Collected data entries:
import Literature.Algebra.Homology.HomComplexOfModule
import Mathlib.Algebra.Module.Projective
import Mathlib.RingTheory.Ideal.Cotangent
import Mathlib.RingTheory.LocalRing.ResidueField.Basic
import Mathlib.LinearAlgebra.Dual.Lemmas
import Mathlib.LinearAlgebra.Isomorphisms
import Mathlib.Algebra.Homology.ShortComplex.ModuleCat
import Mathlib.Algebra.Homology.ShortComplex.HomologicalComplex
import HarnessLib

/-!
# `β₁(k) = dim_k 𝔪/𝔪²` from ANY free resolution of the residue field, and `β₀(k) = 1`
# ([BrunsHerzog1998] §1.3; the local count in [MumfordAV1970] §13)

Layer `Literature/Algebra/Homology`, namespace `Literature.Algebra.Homology`.  THEOREMS ONLY (Mathlib + ★ `HomComplexOfModule`;
no definition, no named fact, no instance, no notation, no `sorry`).  Brick **B3** of the duality-free «H1-DIM any characteristic»
cut of the DUAL-S road (cell hodgecm-mathlib, memo `MEMO-H1DIM-cut.v1.B-p04g40` §2; B1 ★ `AcyclicityLemmaRegularSequence`, B2 ★
`FreeComplexDualAcyclic`): the local-algebra count which turns «the dual `Hom_R(K•, R)` of the Grothendieck complex of the
Poincaré bundle over `R = 𝒪_{Â,0}` is a finite free resolution of `k`» into `dim_k H¹(A, 𝒪_A) = dim_k 𝔪/𝔪² = dim A`.
HC_CM is proved only modulo the printed citations until rung 0 closes; this file discharges none of them.

## Mathematics

Let `(R, 𝔪, k)` be a local ring and `F₂ → F₁ → F₀ → k → 0` (`d₂`, `d₁`, `ε`) an exact sequence of `R`-modules with `F₀` FREE
(no minimality, no finiteness; `F₁`, `F₂` arbitrary) — the bottom of any free resolution of the residue field.  Applying
`Hom_R(−, k)` gives the complex of `k`-vector spaces `Hom_R(F₀, k) → Hom_R(F₁, k) → Hom_R(F₂, k)` (precomposition `d^* =
LinearMap.lcomp k k d`, `k`-linear for the `k`-structure of the target); write `Z := ker d₂^*`, `B := im d₁^*` (`B ≤ Z`).  Its
cohomology `Z ⧸ B = Ext¹_R(k, k)` is realised below as the `k`-subspace `Z.map B.mkQ` of `Hom_R(F₁, k) ⧸ B` (the image of the
cocycles; this spelling avoids quotients of subtypes of `Hom`-spaces, whose instances Lean does not find).

* §1 `exists_lift_residue_comp_eq`: `ε` lifts through the free `F₀` to `f : F₀ → R` with `residue ∘ f = ε`, and there is
  `e ∈ F₀` with `f e = 1` (Mathlib `Module.projective_lifting_property`; units lift along `residue`).  Consequently
  `u ↦ (f u)·e − u` maps `F₀` into `ker ε = im d₁`, and `f ∘ d₁` maps `F₁` into `𝔪`.
* §2 `nonempty_hom_maximalIdeal_linearEquiv_extOne`: the `k`-linear map `Θ : Hom_R(𝔪, k) → Hom_R(F₁, k)`, `χ ↦ (y ↦ χ(f(d₁ y)))`,
  lands in `Z` and induces a BIJECTION `Hom_R(𝔪, k) ≃ Z ⧸ B` (injective: a coboundary `φ₀ ∘ d₁` evaluated at `y` with `d₁ y = x·e`,
  `x ∈ 𝔪`, gives `x·φ₀(e) = 0`; surjective: a cocycle `φ` factors through `d₁ : F₁ ↠ im d₁` as `ψ`, and `φ − Θ(ψ ∘ (x ↦ x·e)) =
  (ψ ∘ (u ↦ (f u)·e − u)) ∘ d₁` is a coboundary).  Choice-free, no `Tor`, no comparison of resolutions.
* §3 `nonempty_dual_cotangentSpace_linearEquiv_hom_maximalIdeal`: `Hom_R(𝔪, k) = Hom_R(𝔪/𝔪², k) = (𝔪/𝔪²)^*` (`Ideal.toCotangent`,
  `LinearMap.extendScalarsOfSurjective`); hence **`nonempty_extOne_linearEquiv_dual_cotangentSpace`**: `Z ⧸ B ≃ₗ[k] (𝔪/𝔪²)^*`
  and **`finrank_extOne_eq_finrank_cotangentSpace`**: `dim_k (Z ⧸ B) = dim_k 𝔪/𝔪²` for `R` noetherian (`β₁(k) = emb.dim R`,
  [BrunsHerzog1998] Prop. 1.3.1 ∕ Cor. 1.3.2: `βᵢ(k) = dim_k Torᵢ(k, k)`, `Extⁱ = Hⁱ(Hom_R(F•, k))` for any free resolution).
* §4 `nonempty_extZero_linearEquiv_residueField`, `finrank_extZero_eq_one`: `ker d₁^* = k·ε ≃ₗ[k] k` (`β₀(k) = 1`).
* §5 the same statements in the COCHAIN dialect of ★ `HomComplexOfModule` ∕ ★ B2: for `F : CochainComplex (ModuleCat R) ℤ` with
  `F⁰` free, an augmentation `ε : F⁰ ↠ k` with `im(F⁻¹ → F⁰) = ker ε`, and `F.ExactAt (-1)`, the complex `Hom_R(F•, k) =
  homComplex F k` has differentials `lcomp k k d_F` on underlying maps (`homComplex_d_one_two_eq_lcomp`, `rfl`), and
  **`finrank_extOne_homComplex_eq_finrank_cotangentSpace`**: its degree-`1` cohomology has `k`-dimension `dim_k 𝔪/𝔪²` —
  instantiated by the H1-DIM head at `F := homComplex K R`, the dual of the Grothendieck complex (★ B2 `homComplex_exactAt_of_neg`
  supplies `ExactAt (-1)`, brick B5 the augmentation `H⁰(Hom(K•, R)) = Q ≅ k`).

## References
* [BrunsHerzog1998] W. Bruns, J. Herzog, *Cohen–Macaulay rings*, rev. ed. (1998), §1.3 «Depth and projective dimension»,
  Prop. 1.3.1 and Cor. 1.3.2 (pp. 16–17): `βᵢ(M) = dim_k Torᵢ^R(M, k)`, `Extⁱ_R(M, k) = Hⁱ(Hom_R(F•, k))` for any free resolution.
* [MumfordAV1970] D. Mumford, *Abelian Varieties* (1970), §13 (pp. 125–130) («`dim H¹(X, 𝒪_X) = g`» through the complex `K•`
  over `𝒪_{X̂,0}` and its dual).
* [EGAIII2] A. Grothendieck, *EGA III₂* (1963), (7.7.6) (the dual complex `Hom(K•, 𝒪)`).
-/

universe v u

open IsLocalRing Module

namespace Literature.Algebra.Homology

variable {R : Type u} [CommRing R] [IsLocalRing R]

/-! ## §1 The lift `f : F₀ → R` of the augmentation and the unit vector `e` -/

section Lift

variable {F₀ : Type v} [AddCommGroup F₀] [Module R F₀] [Module.Free R F₀]
  (ε : F₀ →ₗ[R] ResidueField R) (hε : Function.Surjective ε)

include hε in
/-- **Lift of the augmentation.** For `F₀` free and `ε : F₀ → k` onto there are `f : F₀ → R` with `residue ∘ f = ε` and `e ∈ F₀`
with `f e = 1` (hence `ε e = 1`). [cite: BrunsHerzog1998, §1.3 Prop. 1.3.1 and Cor. 1.3.2 (pp. 16–17)] [cite: MumfordAV1970, §13 (pp. 125–130)] -/
theorem exists_lift_residue_comp_eq :
    ∃ (f : F₀ →ₗ[R] R) (e : F₀), (∀ u, residue R (f u) = ε u) ∧ f e = 1 := by
  have hπ : Function.Surjective (Algebra.linearMap R (ResidueField R)) := residue_surjective
  obtain ⟨f, hf⟩ := Module.projective_lifting_property (Algebra.linearMap R (ResidueField R)) ε hπ
  have hf' : ∀ u, residue R (f u) = ε u := fun u => by
    simpa only [LinearMap.comp_apply, Algebra.linearMap_apply, ResidueField.algebraMap_eq] using LinearMap.congr_fun hf u
  obtain ⟨x₀, hx₀⟩ := hε 1
  have hu : IsUnit (f x₀) := (residue_ne_zero_iff_isUnit _).1 (by rw [hf', hx₀]; exact one_ne_zero)
  refine ⟨f, ((hu.unit⁻¹ : Rˣ) : R) • x₀, hf', ?_⟩
  rw [map_smul, smul_eq_mul, IsUnit.val_inv_mul]

end Lift

/-! ## §2 `Ext¹_R(k, k) ≅ Hom_R(𝔪, k)` from any free presentation `F₂ → F₁ → F₀ → k → 0` -/

section ExtOne

variable {F₀ F₁ F₂ : Type v} [AddCommGroup F₀] [Module R F₀] [AddCommGroup F₁] [Module R F₁] [AddCommGroup F₂] [Module R F₂]
  [Module.Free R F₀]
  (d₂ : F₂ →ₗ[R] F₁) (d₁ : F₁ →ₗ[R] F₀) (ε : F₀ →ₗ[R] ResidueField R)
  (hε : Function.Surjective ε) (h₁ : Function.Exact d₁ ε) (h₂ : Function.Exact d₂ d₁)

include hε h₁ h₂ in
/-- **`Ext¹_R(k,k) ≅ Hom_R(𝔪, k)` from any free presentation.** With `Z = ker(d₂^* : Hom_R(F₁,k) → Hom_R(F₂,k))` and
`B = im(d₁^* : Hom_R(F₀,k) → Hom_R(F₁,k))` (`k`-subspaces of `Hom_R(F₁,k)`), the image `Z.map B.mkQ` of the cocycles in
`Hom_R(F₁,k) ⧸ B` (= `Z ⧸ B`, as `B ≤ Z`) is `k`-isomorphic to `Hom_R(𝔪, k)`, via `χ ↦ (y ↦ χ (f (d₁ y)))` for a lift `f : F₀ → R`
of `ε` with `f e = 1`. [cite: BrunsHerzog1998, §1.3 Prop. 1.3.1 and Cor. 1.3.2 (pp. 16–17)] [cite: MumfordAV1970, §13 (pp. 125–130)] -/
theorem nonempty_hom_maximalIdeal_linearEquiv_extOne :
    Nonempty
      ((↥(maximalIdeal R) →ₗ[R] ResidueField R) ≃ₗ[ResidueField R]
        ↥((LinearMap.ker (LinearMap.lcomp (ResidueField R) (ResidueField R) d₂)).map
          (LinearMap.range (LinearMap.lcomp (ResidueField R) (ResidueField R) d₁)).mkQ)) := by
  classical
  obtain ⟨f, e, hf, hfe⟩ := exists_lift_residue_comp_eq ε hε
  set Z := LinearMap.ker (LinearMap.lcomp (ResidueField R) (ResidueField R) d₂) with hZ
  set B := LinearMap.range (LinearMap.lcomp (ResidueField R) (ResidueField R) d₁) with hB
  -- basic consequences of exactness
  have hd₁d₂ : ∀ z, d₁ (d₂ z) = 0 := fun z => (h₂ (d₂ z)).2 ⟨z, rfl⟩
  have hεd₁ : ∀ y, ε (d₁ y) = 0 := fun y => (h₁ (d₁ y)).2 ⟨y, rfl⟩
  have hεe : ε e = 1 := by rw [← hf, hfe, map_one]
  have hmem : ∀ y, f (d₁ y) ∈ maximalIdeal R := fun y => by
    rw [← residue_eq_zero_iff, hf]; exact hεd₁ y
  -- `(f u) • e - u ∈ ker ε = im d₁`, and `x • e ∈ im d₁` for `x ∈ 𝔪`
  have hproj : ∀ u : F₀, (f u) • e - u ∈ LinearMap.range d₁ := fun u => by
    rw [← h₁.linearMap_ker_eq, LinearMap.mem_ker, map_sub, map_smul, hεe, Algebra.smul_def, mul_one,
      ResidueField.algebraMap_eq, hf, sub_self]
  have hge : ∀ x : ↥(maximalIdeal R), (x : R) • e ∈ LinearMap.range d₁ := fun x => by
    rw [← h₁.linearMap_ker_eq, LinearMap.mem_ker, map_smul, hεe, Algebra.smul_def, mul_one, ResidueField.algebraMap_eq,
      residue_eq_zero_iff]
    exact x.2
  -- the map `Θ χ = χ ∘ (f ∘ d₁)` and `Ψ = mkQ ∘ Θ`
  let fd : F₁ →ₗ[R] ↥(maximalIdeal R) := LinearMap.codRestrict (maximalIdeal R) (f ∘ₗ d₁) hmem
  let Θ : (↥(maximalIdeal R) →ₗ[R] ResidueField R) →ₗ[ResidueField R] (F₁ →ₗ[R] ResidueField R) :=
    LinearMap.lcomp (ResidueField R) (ResidueField R) fd
  have hΘapply : ∀ χ y, Θ χ y = χ (fd y) := fun χ y => rfl
  have hfd₂ : ∀ z, fd (d₂ z) = 0 := fun z => by
    ext; simp only [fd, LinearMap.codRestrict_apply, LinearMap.comp_apply, hd₁d₂ z, map_zero, ZeroMemClass.coe_zero]
  have hΘZ : ∀ χ, Θ χ ∈ Z := fun χ => by
    rw [hZ, LinearMap.mem_ker, LinearMap.lcomp_apply']
    ext z
    rw [LinearMap.comp_apply, hΘapply, hfd₂, map_zero, LinearMap.zero_apply]
  let Ψ : (↥(maximalIdeal R) →ₗ[R] ResidueField R) →ₗ[ResidueField R] ((F₁ →ₗ[R] ResidueField R) ⧸ B) := B.mkQ ∘ₗ Θ
  -- Ψ is injective
  have hinj : Function.Injective Ψ := by
    rw [injective_iff_map_eq_zero]
    intro χ hχ
    have hχB : Θ χ ∈ B := by
      simpa only [Ψ, LinearMap.comp_apply, Submodule.mkQ_apply, Submodule.Quotient.mk_eq_zero] using hχ
    obtain ⟨φ₀, hφ₀⟩ := hχB
    ext x
    obtain ⟨y, hy⟩ := hge x
    have hfdy : fd y = x := by
      ext
      simp only [fd, LinearMap.codRestrict_apply, LinearMap.comp_apply, hy, map_smul, hfe, smul_eq_mul, mul_one]
    rw [← hfdy, ← hΘapply, ← hφ₀, LinearMap.lcomp_apply', LinearMap.comp_apply, hy, map_smul, Algebra.smul_def,
      ResidueField.algebraMap_eq, (residue_eq_zero_iff _).2 x.2, zero_mul, LinearMap.zero_apply]
  -- the range of Ψ is `Z.map B.mkQ`
  have hrange : LinearMap.range Ψ = Z.map B.mkQ := by
    apply le_antisymm
    · rintro _ ⟨χ, rfl⟩
      exact ⟨Θ χ, hΘZ χ, rfl⟩
    · rintro _ ⟨φ, hφZ, rfl⟩
      have hφ : φ ∘ₗ d₂ = 0 := by
        simpa only [hZ, LinearMap.mem_ker, LinearMap.lcomp_apply', SetLike.mem_coe] using hφZ
      -- factor `φ` through `d₁' : F₁ ↠ im d₁`
      let d₁' : F₁ →ₗ[R] ↥(LinearMap.range d₁) := d₁.rangeRestrict
      have hd₁' : Function.Surjective d₁' := LinearMap.surjective_rangeRestrict d₁
      have hker : LinearMap.ker d₁' ≤ LinearMap.ker φ := by
        intro w hw
        rw [LinearMap.ker_rangeRestrict, h₂.linearMap_ker_eq] at hw
        obtain ⟨w', rfl⟩ := hw
        exact LinearMap.congr_fun hφ w'
      let ψ : ↥(LinearMap.range d₁) →ₗ[R] ResidueField R :=
        (LinearMap.ker d₁').liftQ φ hker ∘ₗ (d₁'.quotKerEquivOfSurjective hd₁').symm.toLinearMap
      have hψ : ∀ y, ψ (d₁' y) = φ y := fun y => by
        simp only [ψ, LinearMap.comp_apply, LinearEquiv.coe_toLinearMap, LinearMap.quotKerEquivOfSurjective_symm_apply,
          Submodule.liftQ_apply]
      -- `χ := ψ ∘ (x ↦ x • e)`, `φ₀ := ψ ∘ (u ↦ (f u) • e - u)`
      let gm : ↥(maximalIdeal R) →ₗ[R] ↥(LinearMap.range d₁) :=
        LinearMap.codRestrict (LinearMap.range d₁) (LinearMap.toSpanSingleton R F₀ e ∘ₗ (maximalIdeal R).subtype) hge
      let p : F₀ →ₗ[R] ↥(LinearMap.range d₁) :=
        LinearMap.codRestrict (LinearMap.range d₁) (LinearMap.toSpanSingleton R F₀ e ∘ₗ f - LinearMap.id) hproj
      refine ⟨ψ ∘ₗ gm, ?_⟩
      simp only [Ψ, LinearMap.comp_apply]
      rw [Submodule.mkQ_apply, Submodule.mkQ_apply, Submodule.Quotient.eq]
      refine ⟨ψ ∘ₗ p, ?_⟩
      rw [LinearMap.lcomp_apply']
      ext y
      have hpy : p (d₁ y) = gm (fd y) - d₁' y := Subtype.ext (by
        simp only [p, gm, fd, d₁', LinearMap.codRestrict_apply, LinearMap.sub_apply, LinearMap.comp_apply,
          LinearMap.toSpanSingleton_apply, LinearMap.id_apply, Submodule.subtype_apply, AddSubgroupClass.coe_sub])
      rw [LinearMap.comp_apply, LinearMap.sub_apply, hΘapply, LinearMap.comp_apply, hpy, map_sub, hψ]
      rfl
  exact ⟨(LinearEquiv.ofInjective Ψ hinj).trans (LinearEquiv.ofEq _ _ hrange)⟩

**Problem description**: Look back at the entries above. Retype the line with "obtain ⟨y, hy⟩ := hge x", the line with "let gm : ↥(maximalIdeal", and all lines in between.

**Worked solution**:
    obtain ⟨y, hy⟩ := hge x
    have hfdy : fd y = x := by
      ext
      simp only [fd, LinearMap.codRestrict_apply, LinearMap.comp_apply, hy, map_smul, hfe, smul_eq_mul, mul_one]
    rw [← hfdy, ← hΘapply, ← hφ₀, LinearMap.lcomp_apply', LinearMap.comp_apply, hy, map_smul, Algebra.smul_def,
      ResidueField.algebraMap_eq, (residue_eq_zero_iff _).2 x.2, zero_mul, LinearMap.zero_apply]
  -- the range of Ψ is `Z.map B.mkQ`
  have hrange : LinearMap.range Ψ = Z.map B.mkQ := by
    apply le_antisymm
    · rintro _ ⟨χ, rfl⟩
      exact ⟨Θ χ, hΘZ χ, rfl⟩
    · rintro _ ⟨φ, hφZ, rfl⟩
      have hφ : φ ∘ₗ d₂ = 0 := by
        simpa only [hZ, LinearMap.mem_ker, LinearMap.lcomp_apply', SetLike.mem_coe] using hφZ
      -- factor `φ` through `d₁' : F₁ ↠ im d₁`
      let d₁' : F₁ →ₗ[R] ↥(LinearMap.range d₁) := d₁.rangeRestrict
      have hd₁' : Function.Surjective d₁' := LinearMap.surjective_rangeRestrict d₁
      have hker : LinearMap.ker d₁' ≤ LinearMap.ker φ := by
        intro w hw
        rw [LinearMap.ker_rangeRestrict, h₂.linearMap_ker_eq] at hw
        obtain ⟨w', rfl⟩ := hw
        exact LinearMap.congr_fun hφ w'
      let ψ : ↥(LinearMap.range d₁) →ₗ[R] ResidueField R :=
        (LinearMap.ker d₁').liftQ φ hker ∘ₗ (d₁'.quotKerEquivOfSurjective hd₁').symm.toLinearMap
      have hψ : ∀ y, ψ (d₁' y) = φ y := fun y => by
        simp only [ψ, LinearMap.comp_apply, LinearEquiv.coe_toLinearMap, LinearMap.quotKerEquivOfSurjective_symm_apply,
          Submodule.liftQ_apply]
      -- `χ := ψ ∘ (x ↦ x • e)`, `φ₀ := ψ ∘ (u ↦ (f u) • e - u)`
      let gm : ↥(maximalIdeal R) →ₗ[R] ↥(LinearMap.range d₁) :=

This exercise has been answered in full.